Leaner Virna D, Kinoshita Ichiro, Birrer Michael J
Cell and Cancer Biology Department, National Cancer Institute, National Institutes of Health, Rockville, MD 20850, USA.
Oncogene. 2003 Aug 28;22(36):5619-29. doi: 10.1038/sj.onc.1206644.
To investigate the role of individual Jun proteins in cell growth and transformation, we have used a doxycycline-inducible retroviral vector to regulate their expression in rat fibroblasts. AP-1 complexes enriched with cJun and JunB result in morphological alterations and anchorage-independent cell growth consistent with a transformation-like phenotype, whereas complexes enriched with JunD had an antiproliferative effect. These results suggest that genes regulated by both cJun and JunB are potentially involved in transformation and that they can be distinguished from those regulated by AP-1 complexes containing JunD. To identify genes regulated by cJun and JunB that may have a role in anchorage-independent growth, we investigated differential gene expression by each of the Jun family members using the Affymetrix Rat oligonucleotide microarray, RG_U34A containing approximately 8000 genes. Differentially regulated genes were identified and grouped for correlation with regulation by the different Jun proteins. A total of 33 candidate genes were found to be differentially regulated by both cJun and JunB and not by JunD. These genes have roles in cell metabolism, growth, signal transduction, migration and adhesion. We validated the differential regulation by cJun and JunB of 10 candidate genes by Northern blot analysis. Of these, eight were further characterized as potential direct targets of AP-1 regulation based on Northern blot results showing differential regulation that correlate with cJun expression. Our results show that inducible cJun and JunB expression result in anchorage-independent growth of Rat1a cells, distinct from JunD-expressing cells. This model system and a functional genomic approach enabled us to differentiate AP-1-regulated genes involved in transformation from AP-1-regulated genes known as bystander genes. This approach significantly reduces the number of bystanders and allows for the targeting of genes specifically involved in transformation.
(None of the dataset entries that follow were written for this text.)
import Summits.ResolutionOfSingularities.ResolutionOfSingularities.Theorems.EquisingularLiftEquisingularLiftCentreBlowupSpecialFibreIntegral
import Summits.ResolutionOfSingularities.ResolutionOfSingularities.Theorems.EquisingularLiftEquisingularLiftGoodAtOfSmooth
import Literature.AlgebraicGeometry.Resolution.RegularBlowup
import Literature.AlgebraicGeometry.Resolution.BlowupsProperProofs
import HarnessLib

/-!
# `EquisingularLift` (stmt-ResolutionOfSingularities-15660), line `Sketch` v8 — the STRUCTURAL stub
# `stub_chain_of_horizChain` (upper sandwich: horizontal regular-centre chains are EL-chains with irreducible special fibre)

[OURS · L1 W4.5b] Registered stub of the crux skeleton (lead `res-L1-w45b-lead-1`, 2026-08-26). NOT a statement of
any manuscript.

Setting: `O` a discrete valuation ring with closed point `s₀` and residue field `κ`; `q : P → Spec O` smooth and
proper with INTEGRAL scheme-theoretic special fibre `P ×_{Spec O} Spec κ`; `Y ⊆ P` closed; `(P', σ, S')` reached from
`(P, 𝟙, Y)` by finitely many blow-ups `τ : X'' → X'` in centres `C` such that `V(C)` is regular, FLAT over `Spec O`
(horizontal), misses at least one point of the special fibre of `X'`, and maps into the non-generic points of `Y`
(the induction principle "HorizChain", inlined in the signature). CLAIM: `(P', σ, S')` is reached by an EL-admissible
chain (the fifth conjunct of `EquisingularLift`, which forgets flatness and the missed point) AND the special fibre
`(σ ≫ q)⁻¹(s₀)` of `P'` is irreducible.

Proof. The first conjunct is formal (a class of triples closed under all regular-centre blow-ups is closed under the
horizontal ones). For the second, run the induction principle with the motive
"`X'` locally Noetherian ∧ `X'` regular ∧ `X' ×_{Spec O} Spec κ` integral": the base holds because a smooth
`O`-scheme is locally Noetherian (locally of finite type over the Noetherian `Spec O`) and regular
(`stub_goodAtOfSmooth`, EGA IV 17.5.8 (iii)); the step is Liu Thm. 8.1.19 (a) (`IsBlowup.isRegular_of_isRegular_subscheme`),
properness of blow-ups (`IsBlowup.isProper`, hence locally Noetherian again) and the landed one-step lemma
`isIntegral_specialFibre_of_isBlowup_regularCentre` (p461776: flat exceptional divisor, Liu 8.1.19 (b); base change of
the blow-up to the special fibre, Stacks 0805; integrality of blow-ups, Stacks 02ND). An integral scheme-theoretic
special fibre has irreducible underlying set (`isIrreducible_preimage_closedPoint`).
-/

set_option linter.dupNamespace false -- mandated namespace `Summit.<Summit>.<Problem>` of this single-conjunct summit
set_option linter.overlappingInstances false -- the registered signature carries `[IsDomain O] [IsDiscreteValuationRing O]`

noncomputable section

open CategoryTheory CategoryTheory.Limits AlgebraicGeometry TopologicalSpace
open Literature.AlgebraicGeometry.Resolution

namespace Summit.ResolutionOfSingularities.ResolutionOfSingularities.Cruxes.EquisingularLift.StrataSplit

/-- **STUB `stub_chain_of_horizChain`** (STRUCTURAL; lead). For a DVR `O`, a smooth proper `q : P → Spec O` whose
scheme-theoretic special fibre `P ×_O k` is integral, and `(P', σ, S')` reached from `(P, 𝟙, Y)` by finitely many blow-ups
in REGULAR centres `C` that are FLAT over `O` (horizontal), miss at least one point of the running special fibre, and lie
over non-generic points of `Y` (the inlined induction principle "`HorizChain`"): then `(P', σ, S')` is reached by an
EL-admissible chain (verbatim the fifth conjunct of `EquisingularLift`) AND the special fibre of `P' → Spec O` is
irreducible. Proof plan: `HorizChain ⇒ Chain` is formal; irreducibility by the induction principle with motive
"locally Noetherian ∧ regular ∧ scheme-theoretic special fibre integral", whose step is the landed
`isIntegral_specialFibre_of_isBlowup_regularCentre` (p461776) with `IsBlowup.isRegular_of_isRegular_subscheme` and
`IsBlowup.isProper`; base from smoothness (`Split.GoodAt` toolkit, p161858). -/
theorem stub_chain_of_horizChain : ∀ (O : Type) [CommRing O] [IsDomain O] [IsDiscreteValuationRing O] (P P' : AlgebraicGeometry.Scheme.{0}) (q : P ⟶ AlgebraicGeometry.Spec (.of O)) (Y : TopologicalSpace.Closeds P) (σ : P' ⟶ P) (S' : Set P'), AlgebraicGeometry.Smooth q → AlgebraicGeometry.IsProper q → AlgebraicGeometry.IsIntegral (CategoryTheory.Limits.pullback q (AlgebraicGeometry.Spec.map (CommRingCat.ofHom (IsLocalRing.residue O)))) → (∀ Q : (∀ X' : AlgebraicGeometry.Scheme.{0}, (X' ⟶ P) → Set X' → Prop), Q P (CategoryTheory.CategoryStruct.id P) (Y : Set P) → (∀ (X' X'' : AlgebraicGeometry.Scheme.{0}) (σ' : X' ⟶ P) (Y' : Set X') (C : X'.IdealSheafData) (τ : X'' ⟶ X'), Q X' σ' Y' → Literature.AlgebraicGeometry.Resolution.IsBlowup τ C → Literature.AlgebraicGeometry.Resolution.Scheme.IsRegular C.subscheme → AlgebraicGeometry.Flat (CategoryTheory.CategoryStruct.comp C.subschemeι (CategoryTheory.CategoryStruct.comp σ' q)) → (∃ x : X', (CategoryTheory.CategoryStruct.comp σ' q) x = IsLocalRing.closedPoint O ∧ x ∉ (C.support : Set X')) → σ' '' (C.support : Set X') ⊆ {x : P | ¬ IsGenericPoint x (Y : Set P)} → Q X'' (CategoryTheory.CategoryStruct.comp τ σ') (closure (τ ⁻¹' (Y' \ (C.support : Set X'))))) → Q P' σ S') → (∀ Q : (∀ X' : AlgebraicGeometry.Scheme.{0}, (X' ⟶ P) → Set X' → Prop), Q P (CategoryTheory.CategoryStruct.id P) (Y : Set P) → (∀ (X' X'' : AlgebraicGeometry.Scheme.{0}) (σ' : X' ⟶ P) (Y' : Set X') (C : X'.IdealSheafData) (τ : X'' ⟶ X'), Q X' σ' Y' → Literature.AlgebraicGeometry.Resolution.IsBlowup τ C → Literature.AlgebraicGeometry.Resolution.Scheme.IsRegular C.subscheme → σ' '' (C.support : Set X') ⊆ {x : P | ¬ IsGenericPoint x (Y : Set P)} → Q X'' (CategoryTheory.CategoryStruct.comp τ σ') (closure (τ ⁻¹' (Y' \ (C.support : Set X'))))) → Q P' σ S') ∧ IsIrreducible ((CategoryTheory.CategoryStruct.comp σ q) ⁻¹' {IsLocalRing.closedPoint O}) := by
  intro O _ _ _ P P' q Y σ S' hsm hpr hint hH
  refine ⟨?_, ?_⟩
  · -- `HorizChain ⇒ Chain`: closure under all regular-centre steps implies closure under horizontal ones
    intro Q h0 hstep
    exact hH Q h0 (fun X' X'' σ' Y' C τ hQ hτ hC _ _ himg => hstep X' X'' σ' Y' C τ hQ hτ hC himg)
  · -- irreducibility of the final special fibre, by induction with the motive below
    have hN : IsLocallyNoetherian P := by
      haveI := hsm
      exact LocallyOfFiniteType.isLocallyNoetherian q
    have hR : Scheme.IsRegular P := fun y => (stub_goodAtOfSmooth O P q hsm y).1
    have hint₀ : IsIntegral (pullback (𝟙 P ≫ q) (Spec.map (CommRingCat.ofHom (IsLocalRing.residue O)))) := by
      simpa only [Category.id_comp] using hint
    have key := hH (fun X' σ' _ => IsLocallyNoetherian X' ∧ Scheme.IsRegular X' ∧
        IsIntegral (pullback (σ' ≫ q) (Spec.map (CommRingCat.ofHom (IsLocalRing.residue O)))))
      ⟨hN, hR, hint₀⟩ ?_
    · obtain ⟨_, _, hI⟩ := key
      haveI := hI
      exact isIrreducible_preimage_closedPoint O P' (σ ≫ q)
    · intro X' X'' σ' Y' C τ hQ hτ hC hflat hx _
      obtain ⟨hN', hR', hI'⟩ := hQ
      haveI := hN'
      haveI : IsProper τ := hτ.isProper
      refine ⟨LocallyOfFiniteType.isLocallyNoetherian τ, hτ.isRegular_of_isRegular_subscheme hR' hC, ?_⟩
      have h := isIntegral_specialFibre_of_isBlowup_regularCentre O X' X'' (σ' ≫ q) C hR' hC hflat τ hτ hI' hx
      simpa only [Category.assoc] using h.1

end Summit.ResolutionOfSingularities.ResolutionOfSingularities.Cruxes.EquisingularLift.StrataSplit

end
为了研究单个Jun蛋白在细胞生长和转化中的作用,我们使用了一种强力霉素诱导型逆转录病毒载体来调节其在大鼠成纤维细胞中的表达。富含cJun和JunB的AP-1复合物导致形态改变和不依赖贴壁的细胞生长,这与转化样表型一致,而富含JunD的复合物具有抗增殖作用。这些结果表明,由cJun和JunB共同调控的基因可能参与转化,并且它们可以与由含有JunD的AP-1复合物调控的基因区分开来。为了鉴定可能在不依赖贴壁生长中起作用的、受cJun和JunB调控的基因,我们使用包含约8000个基因的Affymetrix大鼠寡核苷酸微阵列RG_U34A,研究了每个Jun家族成员的差异基因表达。鉴定出差异调控的基因并进行分组,以与不同Jun蛋白的调控进行相关性分析。总共发现33个候选基因受cJun和JunB共同差异调控,而不受JunD调控。这些基因在细胞代谢、生长、信号转导、迁移和黏附中发挥作用。我们通过Northern印迹分析验证了10个候选基因受cJun和JunB的差异调控。其中,基于Northern印迹结果显示的与cJun表达相关的差异调控,有8个进一步被表征为AP-1调控的潜在直接靶标。我们的结果表明,诱导型cJun和JunB表达导致Rat1a细胞不依赖贴壁生长,这与表达JunD的细胞不同。这个模型系统和功能基因组学方法使我们能够区分参与转化的AP-1调控基因和被称为旁观者基因的AP-1调控基因。这种方法显著减少了旁观者的数量,并允许靶向特异性参与转化的基因。